▶ [DATA FOR THE TASK]:
import Summits.BirchSwinnertonDyer.BirchSwinnertonDyer.Theorems.ThetaPartnerAtTwoSignedTransportAtTwoResidualNaturality
import Summits.BirchSwinnertonDyer.BirchSwinnertonDyer.Theorems.ThetaPartnerAtTwoSignedTransportAtTwoResidualUpper
import Summits.BirchSwinnertonDyer.BirchSwinnertonDyer.Theorems.ThetaPartnerAtTwoSignedTransportAtTwoResidualArchimedean
import Summits.BirchSwinnertonDyer.BirchSwinnertonDyer.Theorems.ByReductionTypeAtTwoSupersingularThetaHabitatPlusNegDisc
import HarnessLib

/-!
# Stub `stub_sel2U` of line `bridge` v9 of the crux `SignedTransportAtTwo` (stmt-BirchSwinnertonDyer-20333, route
# `ThetaPartnerAtTwo`) — PROVED: the UPPER containment `R(W) ⊆ R♯(W)` of the residual devissage at `2`
# (lead prover bsd-wall-tp2-p1 g4; `--supports stmt-BirchSwinnertonDyer-20333`, registered stub by name + signature)

HONEST FRAMING. THEOREM ONLY; it proves one of the five registered stubs of the skeleton of record (v9, sha16
b406eeb4d89a6b0e) and nothing else; the crux stays open (stubs `stub_sel2T`, `stub_sel2L`, `stub_lam2d`, `stub_V2mtR`);
BSD is not proved by any of this. No import of any route file.

WHAT. On the theta habitat (`W` non-CM of analytic rank `0`, `A` CM, both good supersingular at `2` with `a₂ = 0`, an
equivariant `W[2] ≃ A[2]`), for every cyclotomic `κ`, every admissible `S₀` and every residual class
`c ∈ H¹(ℚ_∞, W[2^∞][2])` whose Kummer image `k(c)` lies in Kobayashi's `Sel⁺(W/ℚ_∞)`:
(a) `c` is unramified outside `S₀ ∪ {2}` (file `…ResidualUpper`, Silverman X.4.2 halving at good odd places);
(b) `c` is residually trivial at the real place (file `…ResidualArchimedean`; `Δ_W < 0` by `Δ_neg_of_cmPartner_two`);
(c) `k(c)` satisfies the signed Kummer condition at `2` over `ℚ_∞` w.r.t. `⨆ₙ E⁺(ℚ_{n,2})` (file `…ResidualUpper`).

References: [GreenbergVatsal2000] p. 3, Prop. (2.8); [BDKim2009] Prop. 2.10; [Kobayashi2003] Def. 1.1; [Matsuno2008] Thm. 4.2.
-/

set_option autoImplicit false
-- D-0017: single-problem summit, so `Summit.BirchSwinnertonDyer.BirchSwinnertonDyer.…` repeats a namespace BY DESIGN.
set_option linter.dupNamespace false

noncomputable section

open scoped Classical AddSubgroup

open WeierstrassCurve NumberField IsDedekindDomain Literature Literature.NumberTheory.EllipticCurves
  Literature.NumberTheory.GaloisRepresentations Literature.NumberTheory.EllipticCurves.GreenbergVatsal2000
  Literature.NumberTheory.EllipticCurves.Kobayashi2003 ZpExtension
  Literature.NumberTheory.EllipticCurves.Rank1Residual

namespace Summit.BirchSwinnertonDyer.BirchSwinnertonDyer.Theorems.SignedTransportAtTwo

/-! ## The registered stub `stub_sel2U` of line `bridge` v9 -/

section Stub

/-- **stub sel2U** (UPPER containment; GV Prop. (2.8) ⊆-half / Kim Prop. 2.10 READ AT `2`): on the theta habitat, every
residual class `c ∈ H¹(ℚ_∞, W[2^∞][2])` whose Kummer image lies in Kobayashi's `Sel⁺(W/ℚ_∞)` is (a) unramified outside
`S₀ ∪ {2}` (`mem_unramifiedKer_of_pushH1_mem_localKerOver`: halving is unramified at good odd places), (b) residually trivial
at the real place (`mem_infKer_of_pushH1_mem_localKerOver_of_Δ_neg`, using `Δ_W < 0` forced by the CM partner,
`Δ_neg_of_cmPartner_two`), and (c) satisfies the signed Kummer condition at `2` over `ℚ_∞` with respect to
`⨆ₙ E⁺(ℚ_{n,2})` (`conjH1_mem_localKummerOverOfEmb_iSup_of_mem_signedSelmerInfty`). [cite: GreenbergVatsal2000, p. 3 and Prop. (2.8)]
[cite: BDKim2009, Prop. 2.10] [cite: Kobayashi2003, Def. 1.1] -/
theorem stub_sel2U :
    ∀ (W : WeierstrassCurve ℚ) [W.IsElliptic] [W.IsGloballyMinimal] (A : WeierstrassCurve ℚ) [A.IsElliptic]
      [A.IsGloballyMinimal], ¬ W.HasCM → W.analyticRank = 0 → GoodSS W 2 → W.frobeniusTrace 2 = 0 →
      A.HasCM → GoodSS A 2 → A.frobeniusTrace 2 = 0 →
    (∃ e : WeierstrassCurve.geomTorsion W (2 : ℤ) ≃+ WeierstrassCurve.geomTorsion A (2 : ℤ),
      ∀ (σ : Field.absoluteGaloisGroup ℚ) (P : WeierstrassCurve.geomTorsion W (2 : ℤ)), e (σ • P) = σ • e P) →
    ∀ (κ : ZpExtension ℚ 2), κ.IsCyclotomic →
    ∀ (S₀ : Finset (HeightOneSpectrum (𝓞 ℚ))), (∀ v ∈ S₀, ((2 : ℕ) : 𝓞 ℚ) ∉ v.asIdeal) →
      (∀ v : HeightOneSpectrum (𝓞 ℚ), ¬ W.HasGoodReductionAt v → v ∈ S₀) →
      (∀ v : HeightOneSpectrum (𝓞 ℚ), ¬ A.HasGoodReductionAt v → v ∈ S₀) →
    ∀ c : subgroupH1 κ.kerSubgroup ↥((↥(W.geomPrimaryTorsion 2))[(2 : ℤ)]),
      pushH1 κ.kerSubgroup ((↥(W.geomPrimaryTorsion 2))[(2 : ℤ)]).subtype (subtype_torsionBy_smul W 2) c ∈
          signedSelmerInfty W κ 1 →
      c ∈ unramifiedOutside κ.kerSubgroup ↥((↥(W.geomPrimaryTorsion 2))[(2 : ℤ)]) 2
          (↑S₀ : Set (HeightOneSpectrum (𝓞 ℚ))) ∧
        (∀ (w : InfinitePlace ℚ) (σ : Field.absoluteGaloisGroup ℚ),
          Literature.NumberTheory.EllipticCurves.conjH1 κ.kerSubgroup ↥((↥(W.geomPrimaryTorsion 2))[(2 : ℤ)]) σ c ∈
            GreenbergSelmer.infKer κ.kerSubgroup ↥((↥(W.geomPrimaryTorsion 2))[(2 : ℤ)]) w) ∧
        (∀ (v : HeightOneSpectrum (𝓞 ℚ)), ((2 : ℕ) : 𝓞 ℚ) ∈ v.asIdeal → ∀ σ : Field.absoluteGaloisGroup ℚ,
          W.conjH1 2 κ.kerSubgroup σ
              (pushH1 κ.kerSubgroup ((↥(W.geomPrimaryTorsion 2))[(2 : ℤ)]).subtype (subtype_torsionBy_smul W 2) c) ∈
            localKummerOverOfEmb W 2 κ.kerSubgroup (closureEmb (K := ℚ) (v.adicCompletion ℚ))
              (⨆ n : ℕ, signedLocalPoints κ (v.adicCompletion ℚ) W 1 n)) := by
  intro W _ _ A _ _ hCM hr hssW ha2W hCMA hssA ha2A he κ hκ S₀ hS2 hSW hSA c hc
  obtain ⟨e, hee⟩ := he
  have hΔ : W.Δ < 0 := ThetaPartnerXRoute.Δ_neg_of_cmPartner_two W A hCMA hssA e hee
  -- the Kummer image lies in the classical Selmer group over `ℚ_∞`
  have hSel : pushH1 κ.kerSubgroup ((↥(W.geomPrimaryTorsion 2))[(2 : ℤ)]).subtype (subtype_torsionBy_smul W 2) c ∈
      W.selmerInfty κ := signedSelmerInfty_le_selmerInfty W κ 1 hc
  have hSel' := (W.mem_selmerGroupOver_iff 2 κ.kerSubgroup _).mp hSel
  -- conjugation commutes with the Kummer map
  have hconj : ∀ σ : Field.absoluteGaloisGroup ℚ,
      W.conjH1 2 κ.kerSubgroup σ
          (pushH1 κ.kerSubgroup ((↥(W.geomPrimaryTorsion 2))[(2 : ℤ)]).subtype (subtype_torsionBy_smul W 2) c) =
        pushH1 κ.kerSubgroup ((↥(W.geomPrimaryTorsion 2))[(2 : ℤ)]).subtype (subtype_torsionBy_smul W 2)
          (Literature.NumberTheory.EllipticCurves.conjH1 κ.kerSubgroup ↥((↥(W.geomPrimaryTorsion 2))[(2 : ℤ)]) σ c) :=
    fun σ ↦ (pushH1_conjH1 κ.kerSubgroup ((↥(W.geomPrimaryTorsion 2))[(2 : ℤ)]).subtype
      (subtype_torsionBy_smul W 2) σ c).symm
  refine ⟨?_, ?_, ?_⟩
  · -- (a) unramified outside `S₀ ∪ {2}`
    rw [mem_unramifiedOutside_iff]
    intro v hvS hv2 σ
    have hgood : W.HasGoodReductionAt v := by
      by_contra h; exact hvS (hSW v h)
    have h := hSel'.1 v σ
    rw [hconj σ] at h
    exact mem_unramifiedKer_of_pushH1_mem_localKerOver W 2 κ.kerSubgroup hgood hv2 _ h
  · -- (b) residually trivial at the real place
    intro w σ
    have h := hSel'.2 w σ
    rw [hconj σ] at h
    exact mem_infKer_of_pushH1_mem_localKerOver_of_Δ_neg W κ.kerSubgroup hΔ w _ h
  · -- (c) the signed Kummer condition at `2` over `ℚ_∞`
    intro v hv σ
    exact conjH1_mem_localKummerOverOfEmb_iSup_of_mem_signedSelmerInfty W κ 1 hc v hv σ

end Stub

end Summit.BirchSwinnertonDyer.BirchSwinnertonDyer.Theorems.SignedTransportAtTwo

end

▶ [ASSIGNMENT]: Every line above from the line with "intro W _ _" to the line with "have hconj : ∀", inclusive, must be returned exactly; no other line belongs in the reply.

▶ [EXPECTED ANSWER]:
  intro W _ _ A _ _ hCM hr hssW ha2W hCMA hssA ha2A he κ hκ S₀ hS2 hSW hSA c hc
  obtain ⟨e, hee⟩ := he
  have hΔ : W.Δ < 0 := ThetaPartnerXRoute.Δ_neg_of_cmPartner_two W A hCMA hssA e hee
  -- the Kummer image lies in the classical Selmer group over `ℚ_∞`
  have hSel : pushH1 κ.kerSubgroup ((↥(W.geomPrimaryTorsion 2))[(2 : ℤ)]).subtype (subtype_torsionBy_smul W 2) c ∈
      W.selmerInfty κ := signedSelmerInfty_le_selmerInfty W κ 1 hc
  have hSel' := (W.mem_selmerGroupOver_iff 2 κ.kerSubgroup _).mp hSel
  -- conjugation commutes with the Kummer map
  have hconj : ∀ σ : Field.absoluteGaloisGroup ℚ,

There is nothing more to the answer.